Once the model is learned, it possible to get the most probable character given the (sequence of) previous one, as for classification we only need to get the caracter with the maximum output. However, it is possible to take into account the most probables caracters by looking at the multinomial distribution, with parameters provided by the model outputs, and generate caracters according to the distribution. Lets consider the multinomial distribution with parameters $[0.45,0.40,0.15]$: the most probable class is the first one. But using pytorch distribution facilities, it is possible to sample class such as:

In [None]:
from torch.distributions.categorical import Categorical

scale = 1
dist = Categorical(probs=torch.tensor([0.45, 0.40, 0.15]) ** scale)
dist.sample([20])

The _scale_ parameter is used to control the degree of randomness for the sampling of randomness. Higher value of scale will results in more "one-hot" like sample vector. For two almost equally probable classes, a higher value of _scale_ will favor the most probable class, while a lower value of scale will make both (or all) classes equally probable during the sampling.

In [None]:
import matplotlib.pyplot as plt

fig, axs = plt.subplots(nrows=1, ncols=3, sharey=True, sharex=True, figsize=(15, 5))
for scale, ax in zip([0.1, 1, 10], axs):
    dist = Categorical(probs=torch.tensor([0.45, 0.40, 0.15]) ** scale)
    samples = dist.sample([10000])
    ax.hist(samples, bins=[-0.5, 0.5, 1.5, 2.5], density=True)

We can now define the sampling strategy to generate a text, given some sentence. We will use the scale parameter to control the amount of randomness.

In [None]:
def model_sampling(
    model: RNN,
    le: LabelEncoder,
    starting_str: str,
    generated_text_len: int = 500,
    scale_factor: float = 1.0,
    random_state=0,
):
    torch.manual_seed(random_state)
    generated_str = starting_str
    # Encode input
    encoded_input = torch.tensor(le.transform(list(starting_str))).reshape(1, -1)

    model.eval()
    with torch.no_grad():
        hidden, cell = model.init_hidden_layers(1)
        # Iterate over the input to initialize h and c
        for c in range(len(starting_str)):
            _, hidden, cell = model(encoded_input[:, c].view(1), hidden, cell)
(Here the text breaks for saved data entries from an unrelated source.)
import Literature.Geometry.Lorentzian.KerrRedShiftWeightedEstimatePoly
import HarnessLib

/-!
# The red-shift estimate between admissible graph leaves with κ-EXPLICIT constants, II: the limit
# `ε → 0` (DRSR Prop. 4.5.2 with collar width linear in `κ` and constant `∝ κ⁻¹η⁻¹`)
(namespace `Literature.Geometry.Lorentzian.Kerr`.)

Second half of the `κ`-tracking pass over `Kerr.redShift_estimate` (`KerrRedShiftEstimate.lean`): the SAME
proof (exhaustion of `{r > r₊}` by `{u₂ ≥ 2/(n + 1)}`, monotone convergence) run on
`Kerr.redShift_weighted_estimate_poly` with the explicit cut-off bound `|∂_μχ| ≤ 4C_σ/η`
(`Kerr.abs_fderiv_collarCutoff_le`):

* `Kerr.redShift_estimate_poly` — for `|a| < M`, a bound `C_σ` of `|σ'|` (`σ = Real.smoothTransition`) and
  EVERY collar width `0 < η ≤ M²κ/4096` (`κ = Kerr.surfaceGravity M a`), the red-shift estimate of
  `Kerr.redShift_estimate` holds with the constant
  `1201 · (6 + (48000(160D + 1) + 8000)/κ) · (1 + 16C_σ/η) / c`, `D = (4640 + 80C_σ)/M`:
  polynomial (degree one) in `κ⁻¹` AND in `η⁻¹`, uniformly on the whole sub-extremal range.
The factor `η⁻¹` is genuine (the cut-off error lives on a shell of width `η/2` and the constant in front
of the shell integral must be `≳ η⁻¹`: an infalling packet of `r`-width `≪ η` has shell time-integral
`≍ Eη/2` but energy `E` once inside the inner collar); at the natural width `η ≍ κ` the constant is `≍ κ⁻²`.

## References
* M. Dafermos, I. Rodnianski, Y. Shlapentokh-Rothman, arXiv:1402.7034, §2.3.2, Prop. 4.5.2, §13.2
  (key `DafermosRodnianskiShlapentokhrothman2014`).
* M. Dafermos, I. Rodnianski, arXiv:0811.0354, §3.3.3, Thm. 7.1 (key `DafermosRodnianski2008`).
-/

noncomputable section

open Set Filter Metric MeasureTheory
open scoped Topology ENNReal
/-- item stmt-ValiantsHypothesis-11657 · aside · rank 5 · closed · moot by None · by planner
why it might fail: needs highest-weight-vector spaces of closure(GL_(n²) tr X^m) modulo products in degrees > n (reach lemma), beyond computation even for m = 3; and flips may exist only in the overflow regime of K1 ∧ K2, not at polynomial n.
sources: GesmundoIkenmeyerPanova2017, arXiv:1611.00827, BlaeserIkenmeyer2025
[crux] unconditional polynomial window (card K3): for infinitely many m, at every n = m + e ≤ m³
there is a generator flip γ_χ(tr X^m) < γ_χ(per_m); with GenPrinciple and PowTraceMembership this
proves pc(per_m) > m³ infinitely often — the first superlinear lower bound in the homogeneous GCT
setting (GIP17 Thm 10 excludes orbit occurrence obstructions already for n ≥ m+2). [deps:
GenBeatsMult] [difficulty: open-problem] -/
@[route_item "route-ValiantsHypothesis-GeneratorObstructions"]
def PolyWindowFlip : Prop :=
  ∀ m₀ : ℕ, ∃ m : ℕ, m₀ ≤ m ∧ ∀ e : ℕ, m + e ≤ m ^ 3 → ∃ χ : Literature.NumberTheory.DiophantineGeometry.Weight (Literature.NumberTheory.DiophantineGeometry.MatIdx (m + e)), Module.finrank ℂ (↥(Literature.NumberTheory.DiophantineGeometry.highestWeightSpace (Literature.Computability.AlgebraicComplexity.orbitCoordRep (Literature.NumberTheory.DiophantineGeometry.powFormLex ℂ (m + e) m) m) χ) ⧸ Submodule.comap (Literature.NumberTheory.DiophantineGeometry.highestWeightSpace (Literature.Computability.AlgebraicComplexity.orbitCoordRep (Literature.NumberTheory.DiophantineGeometry.powFormLex ℂ (m + e) m) m) χ).subtype (⨆ p : Literature.NumberTheory.DiophantineGeometry.Weight (Literature.NumberTheory.DiophantineGeometry.MatIdx (m + e)) × Literature.NumberTheory.DiophantineGeometry.Weight (Literature.NumberTheory.DiophantineGeometry.MatIdx (m + e)), ⨆ (_ : p.1 + p.2 = χ ∧ p.1 ≠ 0 ∧ p.2 ≠ 0), Literature.NumberTheory.DiophantineGeometry.highestWeightSpace (Literature.Computability.AlgebraicComplexity.orbitCoordRep (Literature.NumberTheory.DiophantineGeometry.powFormLex ℂ (m + e) m) m) p.1 * Literature.NumberTheory.DiophantineGeometry.highestWeightSpace (Literature.Computability.AlgebraicComplexity.orbitCoordRep (Literature.NumberTheory.DiophantineGeometry.powFormLex ℂ (m + e) m) m) p.2)) < Module.finrank ℂ (↥(Literature.NumberTheory.DiophantineGeometry.highestWeightSpace (Literature.Computability.AlgebraicComplexity.orbitCoordRep (MvPolynomial.rename (fun ij : Fin m × Fin m => toLex (Fin.castAdd e ij.1, Fin.castAdd e ij.2)) (Literature.Computability.AlgebraicComplexity.perPoly (Fin m) ℂ)) m) χ) ⧸ Submodule.comap (Literature.NumberTheory.DiophantineGeometry.highestWeightSpace (Literature.Computability.AlgebraicComplexity.orbitCoordRep (MvPolynomial.rename (fun ij : Fin m × Fin m => toLex (Fin.castAdd e ij.1, Fin.castAdd e ij.2)) (Literature.Computability.AlgebraicComplexity.perPoly (Fin m) ℂ)) m) χ).subtype (⨆ p : Literature.NumberTheory.DiophantineGeometry.Weight (Literature.NumberTheory.DiophantineGeometry.MatIdx (m + e)) × Literature.NumberTheory.DiophantineGeometry.Weight (Literature.NumberTheory.DiophantineGeometry.MatIdx (m + e)), ⨆ (_ : p.1 + p.2 = χ ∧ p.1 ≠ 0 ∧ p.2 ≠ 0), Literature.NumberTheory.DiophantineGeometry.highestWeightSpace (Literature.Computability.AlgebraicComplexity.orbitCoordRep (MvPolynomial.rename (fun ij : Fin m × Fin m => toLex (Fin.castAdd e ij.1, Fin.castAdd e ij.2)) (Literature.Computability.AlgebraicComplexity.perPoly (Fin m) ℂ)) m) p.1 * Literature.NumberTheory.DiophantineGeometry.highestWeightSpace (Literature.Computability.AlgebraicComplexity.orbitCoordRep (MvPolynomial.rename (fun ij : Fin m × Fin m => toLex (Fin.castAdd e ij.1, Fin.castAdd e ij.2)) (Literature.Computability.AlgebraicComplexity.perPoly (Fin m) ℂ)) m) p.2))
        # Iterate until the generated text has the correct size
        last_char = encoded_input[:, -1]
        for i in range(generated_text_len):
            logits, hidden, cell = model(last_char.view(1), hidden, cell)
            logits = scale_factor * torch.squeeze(logits, 0)
            m = Categorical(logits=logits)
            last_char = m.sample()
            generated_str += le.classes_[last_char.item()]

    return generated_str

In [None]:
# TODO : load pre-trained model
pass
starting_str = "les ouvriers crèvent"
print(model_sampling(model, le, starting_str, scale_factor=100))